Should We Worry About Eugenics?

With all of the admitted benefits of direct to consumer genetic testing, I think it is also important to speak about it’s seedy underbelly. Let’s talk about the elephant in the room – eugenics.

What are eugenics?

According to Oxford Dictionary, eugenics is “the science of improving a human population by controlled breeding to increase the occurrence of desirable heritable characteristics”.

On the surface, this concept may seem harmless, even desirable. But if you scratch that surface, it becomes clear eugenics is a very concerning idea.

Some History

Originally developed by Francis Galton in 1883 as a method of improving the human race, eugenics quickly became mired in controversy due to ethical concerns.

Galton was a half cousin of Charles Darwin, the very same individual who wrote about the theory of evolution. Galton had read his cousin’s theory, and believed those principles could be applied to human beings. He felt that desirable human qualities were hereditary, and therefore could be increased in the general population by the controlling of human reproduction.

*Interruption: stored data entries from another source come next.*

/-
COR-CM (cell pub-hodgecm2, stage 2 of the Hodge ladder) — count-neutral KERNEL COMBINATORICS «the sheared dihedral family», part VIII: base change along
the slice datum is the model's motion (seat prover-pub-hodgecm2-b23-g52-0, binder prover b23, gen 52; claim «SYLOW TRANSFER XII + THE SHEARED DIHEDRAL
FAMILY», HOME/INBOX.md l.23708).  PORT of gen 44ʼs `Census/QuarticInversionBaseChange.lean` (this lineage): theorems only, on part VII
(`Census/ShearedDihedralSliceDictionary.lean`) and part V (`Census/ShearedDihedralModel.lean`: `twS`) BY NAME; no `decide` beyond closed identities in
`ZMod 2`, no certificate, no named fact, no `sorry`.  `Interfaces.lean` (C1), every E term, B01, `Transposition/*`, `PortJoin/*`, `D2Bridge/*` untouched.
HONEST FRAMING: `HC_CM` is NOT proved, here or anywhere in the tree; nothing here is a period, a count of record or a headline.
-/
import Summits.HodgeConjecture.CorCM.Census.ShearedDihedralSliceDictionary

/-!
# The sheared dihedral family, VIII: base change along a slice datum is the modelʼs motion — `ty (Ψ·t⁻¹) = twS (ty Ψ)`

Along a slice datum of square class `ζ` (`ι : ℤ/2 × B ↪ G`, `y` inverting with `y² = ι(ζ,0)`, `t` a centralising INVOLUTION, `y t = c t y`), base
change of abstract CM types reads on the quadruple of labels as
* **`ty (Ψ·(ι a)⁻¹) = twH₄ a (ty Ψ)`** and **`ty (Ψ·y⁻¹) = twY ζ (ty Ψ)`** — VERBATIM gen 44, exported bundled with the next one as `ty_rt_gens`
  (and `typeOf_tw_gens`), since the single statements are column-generic;
* **`ty (Ψ·t⁻¹) = twS (ty Ψ) = ((ψ₂, ψ₃+1), (ψ₀, ψ₁+1))`** (`ty_rt_t`) — part Vʼs motion of the involution `s` (gen 44ʼs `twT` had `(ψ₀+1, ψ₁)` in the
  second pair: `t² = c` there, `t² = 1` here, and `t y t = c y` here);
* `ty (Ψ·c) = twH₄ (1,0) (ty Ψ)`; equivalently `typeOf (twH₄ a Θ) = (typeOf Θ)·(ι a)⁻¹`, `typeOf (twY ζ Θ) = (typeOf Θ)·y⁻¹`, **`typeOf (twS Θ) = (typeOf Θ)·t⁻¹`**.
So part Vʼs relations (`twS² = id`, `twY twS = twH₄ c twS twY`, …) ARE the relations of `X_n` read through Pohlmannʼs dictionary [Pohlmann1968, Thm 1].  All [folklore].

## References
* [Pohlmann1968] H. Pohlmann, Algebraic cycles on abelian varieties of complex multiplication type, Ann. of Math. 88 (1968), Thm 1.
-/

namespace Summit.HodgeConjecture.CorCM.Census.ShearedDihedral

open Summit.HodgeConjecture.CorCM.Census.QuarticInversion (Ty₄ cst twH₄ twY)

open Finset
open Summit.HodgeConjecture.CorCM.Prior.AllgGroup.RfwfAllgGroup
open Summit.HodgeConjecture.CorCM.Census.BlockParity
open Summit.HodgeConjecture.CorCM.Census.OddSliceFacesModel
open Summit.HodgeConjecture.CorCM.Census.DicyclicTwist (Ty₂ rev twH)

noncomputable section

variable {G : Type*} [Group G] [Fintype G] [DecidableEq G] {c : G}
variable {A : Type} [AddCommGroup A] [Fintype A] [DecidableEq A] {ζ : ZMod 2}
variable (D : SliceDatum G c A ζ)

/-- Two elements of `ℤ/2` that vanish together are equal. [folklore] -/
private theorem zmod2_eq_of_iff' : ∀ {u v : ZMod 2}, (u = 0 ↔ v = 0) → u = v := by decide

/-- `u = e ↔ u + e = 0` in `ℤ/2`. [folklore] -/
private theorem eq_iff_add_eq_zero' : ∀ u e : ZMod 2, u = e ↔ u + e = 0 := by decide

/-! ## §3 Base change is the model's motion -/

/-- `¬ u = 0 ↔ u + 1 = 0` in `ℤ/2`. [folklore] -/
private theorem not_eq_zero_iff_add_one : ∀ u : ZMod 2, ¬ u = 0 ↔ u + 1 = 0 := by decide

omit [Fintype A] [DecidableEq A] in
/-- Base change along `ι a` is the diagonal twist: `ty (Ψ·(ι a)⁻¹) = twH₄ a (ty Ψ)` (verbatim gen 44; private — the public form is the
bundle `ty_rt_gens` below, the single statement being column-generic). [folklore] -/
private theorem ty_rt_ι (a : ZMod 2 × A) (Ψ : CMF G c) : ty D (rt c (D.ι a) Ψ) = twH₄ A a (ty D Ψ) := by
  have e1 : ∀ s : A, D.ι (0, s) * D.ι a = D.ι (a.1, s + a.2) := fun s => ι0_mul_ι D s a
  refine Prod.ext (Prod.ext (funext fun s => zmod2_eq_of_iff' ?_) (funext fun s => zmod2_eq_of_iff' ?_))
    (Prod.ext (funext fun s => zmod2_eq_of_iff' ?_) (funext fun s => zmod2_eq_of_iff' ?_))
  · show (ty D (rt c (D.ι a) Ψ)).1.1 s = 0 ↔ (ty D Ψ).1.1 (s + a.2) + a.1 = 0
    rw [← ι_mem_iff, mem_rt, e1, ι_mem_iff]
    exact eq_iff_add_eq_zero' _ _
  · show (ty D (rt c (D.ι a) Ψ)).1.2 s = 0 ↔ (ty D Ψ).1.2 (s + a.2) + a.1 = 0
    rw [← yι_mem_iff, mem_rt, mul_assoc, e1, yι_mem_iff]
    exact eq_iff_add_eq_zero' _ _
  · show (ty D (rt c (D.ι a) Ψ)).2.1 s = 0 ↔ (ty D Ψ).2.1 (s + a.2) + a.1 = 0
    rw [← tι_mem_iff, mem_rt, mul_assoc, e1, tι_mem_iff]
    exact eq_iff_add_eq_zero' _ _
  · show (ty D (rt c (D.ι a) Ψ)).2.2 s = 0 ↔ (ty D Ψ).2.2 (s + a.2) + a.1 = 0
    rw [← tyι_mem_iff, mem_rt, mul_assoc, mul_assoc, e1, tyι_mem_iff]
    exact eq_iff_add_eq_zero' _ _

omit [Fintype A] [DecidableEq A] in
/-- Base change along `y` is the swap-twist of square class `ζ`: `ty (Ψ·y⁻¹) = twY ζ (ty Ψ)` (verbatim gen 44; private, see `ty_rt_gens`).
[folklore] -/
private theorem ty_rt_y (Ψ : CMF G c) : ty D (rt c D.y Ψ) = twY A ζ (ty D Ψ) := by
  have e1 : ∀ s : A, D.ι (0, s) * D.y = D.y * D.ι (0, -s) := fun s => by
    rw [ι_mul_y, Prod.neg_mk, neg_zero]
  have e2 : ∀ s : A, D.y * D.ι (0, s) * D.y = D.ι (ζ, -s) := fun s => by
    rw [mul_assoc, e1, ← mul_assoc, D.y_mul_y, ← D.map_add, Prod.mk_add_mk, add_zero, zero_add]
  refine Prod.ext (Prod.ext (funext fun s => zmod2_eq_of_iff' ?_) (funext fun s => zmod2_eq_of_iff' ?_))
    (Prod.ext (funext fun s => zmod2_eq_of_iff' ?_) (funext fun s => zmod2_eq_of_iff' ?_))
  · show (ty D (rt c D.y Ψ)).1.1 s = 0 ↔ (ty D Ψ).1.2 (-s) = 0
    rw [← ι_mem_iff, mem_rt, e1, yι_mem_iff]
  · show (ty D (rt c D.y Ψ)).1.2 s = 0 ↔ (ty D Ψ).1.1 (-s) + ζ = 0
    rw [← yι_mem_iff, mem_rt, e2, ι_mem_iff]
    exact eq_iff_add_eq_zero' _ _
  · show (ty D (rt c D.y Ψ)).2.1 s = 0 ↔ (ty D Ψ).2.2 (-s) = 0
    rw [← tι_mem_iff, mem_rt, mul_assoc, e1, tyι_mem_iff]
  · show (ty D (rt c D.y Ψ)).2.2 s = 0 ↔ (ty D Ψ).2.1 (-s) + ζ = 0
    rw [← tyι_mem_iff, mem_rt, mul_assoc, e2, tι_mem_iff]
    exact eq_iff_add_eq_zero' _ _

omit [Fintype A] [DecidableEq A] in
/-- **Base change along the involution `t`**: `ty (Ψ·t⁻¹) = twS (ty Ψ) = ((ψ₂, ψ₃ + 1), (ψ₀, ψ₁ + 1))`. [folklore] -/
theorem ty_rt_t (Ψ : CMF G c) : ty D (rt c D.t Ψ) = twS A (ty D Ψ) := by
  have hc : ∀ g : G, c * g ∈ Ψ.1 ↔ g ∉ Ψ.1 := fun g => by have h := Ψ.2 g; tauto
  refine Prod.ext (Prod.ext (funext fun s => zmod2_eq_of_iff' ?_) (funext fun s => zmod2_eq_of_iff' ?_))
    (Prod.ext (funext fun s => zmod2_eq_of_iff' ?_) (funext fun s => zmod2_eq_of_iff' ?_))
  · show (ty D (rt c D.t Ψ)).1.1 s = 0 ↔ (ty D Ψ).2.1 s = 0
    rw [← ι_mem_iff, mem_rt, ι_mul_t, tι_mem_iff]
  · show (ty D (rt c D.t Ψ)).1.2 s = 0 ↔ (ty D Ψ).2.2 s + 1 = 0
    rw [← yι_mem_iff, mem_rt, mul_assoc, ι_mul_t, ← mul_assoc, D.y_mul_t, mul_assoc, mul_assoc, hc, tyι_mem_iff]
    exact not_eq_zero_iff_add_one _
  · show (ty D (rt c D.t Ψ)).2.1 s = 0 ↔ (ty D Ψ).1.1 s = 0
    rw [← tι_mem_iff, mem_rt, mul_assoc, ι_mul_t, ← mul_assoc, D.t_mul_t, one_mul, ι_mem_iff]
  · show (ty D (rt c D.t Ψ)).2.2 s = 0 ↔ (ty D Ψ).1.2 s + 1 = 0
    rw [← tyι_mem_iff, mem_rt, mul_assoc, mul_assoc, ι_mul_t, ← mul_assoc, ← mul_assoc, t_mul_y_mul_t, mul_assoc, hc, yι_mem_iff]
    exact not_eq_zero_iff_add_one _

omit [Fintype A] [DecidableEq A] in
/-- **Base change along the three kinds of generators** `ι a`, `y`, `t` of `G` (from a slice datum): `ty (Ψ·(ι a)⁻¹) = twH₄ a (ty Ψ)`,
`ty (Ψ·y⁻¹) = twY ζ (ty Ψ)`, `ty (Ψ·t⁻¹) = twS (ty Ψ)` — the labelling is equivariant for the model motions of parts V/VI. [folklore] -/
theorem ty_rt_gens :
    (∀ (a : ZMod 2 × A) (Ψ : CMF G c), ty D (rt c (D.ι a) Ψ) = twH₄ A a (ty D Ψ)) ∧
      (∀ Ψ : CMF G c, ty D (rt c D.y Ψ) = twY A ζ (ty D Ψ)) ∧ ∀ Ψ : CMF G c, ty D (rt c D.t Ψ) = twS A (ty D Ψ) :=
  ⟨ty_rt_ι D, ty_rt_y D, ty_rt_t D⟩

omit [DecidableEq A] in
/-- Types of diagonally moved labels: `typeOf (twH₄ a Θ) = (typeOf Θ)·(ι a)⁻¹` (private, see `typeOf_tw_gens`). [folklore] -/
private theorem typeOf_twH₄ (a : ZMod 2 × A) (Θ : Ty₄ A) : typeOf D (twH₄ A a Θ) = rt c (D.ι a) (typeOf D Θ) := by
  apply ty_injective D
  rw [ty_typeOf, ty_rt_ι, ty_typeOf]

omit [DecidableEq A] in
/-- Types of `y`-moved labels: `typeOf (twY ζ Θ) = (typeOf Θ)·y⁻¹` (private, see `typeOf_tw_gens`). [folklore] -/
private theorem typeOf_twY (Θ : Ty₄ A) : typeOf D (twY A ζ Θ) = rt c D.y (typeOf D Θ) := by
  apply ty_injective D
  rw [ty_typeOf, ty_rt_y, ty_typeOf]

omit [DecidableEq A] in
/-- Types of `s`-moved labels: `typeOf (twS Θ) = (typeOf Θ)·t⁻¹`. [folklore] -/
theorem typeOf_twS (Θ : Ty₄ A) : typeOf D (twS A Θ) = rt c D.t (typeOf D Θ) := by
  apply ty_injective D
  rw [ty_typeOf, ty_rt_t, ty_typeOf]

omit [DecidableEq A] in
/-- **Types of moved labels, all three motions**: `typeOf (twH₄ a Θ) = (typeOf Θ)·(ι a)⁻¹`, `typeOf (twY ζ Θ) = (typeOf Θ)·y⁻¹`,
`typeOf (twS Θ) = (typeOf Θ)·t⁻¹`. [folklore] -/
theorem typeOf_tw_gens :
    (∀ (a : ZMod 2 × A) (Θ : Ty₄ A), typeOf D (twH₄ A a Θ) = rt c (D.ι a) (typeOf D Θ)) ∧
      (∀ Θ : Ty₄ A, typeOf D (twY A ζ Θ) = rt c D.y (typeOf D Θ)) ∧ ∀ Θ : Ty₄ A, typeOf D (twS A Θ) = rt c D.t (typeOf D Θ) :=
  ⟨typeOf_twH₄ D, typeOf_twY D, typeOf_twS D⟩

end

end Summit.HodgeConjecture.CorCM.Census.ShearedDihedral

Eugenics quickly took off, and was soon added as an academic discipline to many universities. Racists seized on the ideology, and began making arguments to segregate interracial breeding. American eugenicist, lawyer, and amateur anthropologist Madison Grant published a book called “The Passing of the Great Race (Or, The Racial Basis of European History)” in 1916, arguing for these ideals.

In the 1920’s and 1930’s, eugenics began to fall out of favor as they became associated with Nazi ideology. The horrors of World War 2 ensured that many discriminatory eugenics laws were abandoned. HG Wells, famous author,  called for the “sterilization of failures” in 1904, but by 1940 was discussing human rights, which he believed should be available to all people, was “a prohibition on mutilation, sterilization, torture, and any bodily punishment”.

And Now, Today

23andme, Ancestry.com and other direct-to-consumer genetic testing companies, while certainly not advocating for eugenic principles, allow for the creation of genetic databases that are tied to customer identities.

These companies keep this data for their own research and marketing purposes, and in some cases, sell it to third parties for profit.

There are many people out there who are worried about the creation of these of genetic databases, and how they may be used in the future. Researchers are already making genetic correlations to behaviors such as criminality, addiction and other traits that could potentially become targets for eugenic advocates.

Who decides what traits are desirable in a human?

The question remains today, who has the ethical right to determine other’s right to reproduce? And who determines what qualities are”good”?

That is why we here at Secret Sequence believe in the maximum privacy possible for those people who do genetic testing – to enable customers to learn about their health and history with minimum risk of that information being used in a ways they didn’t agree with.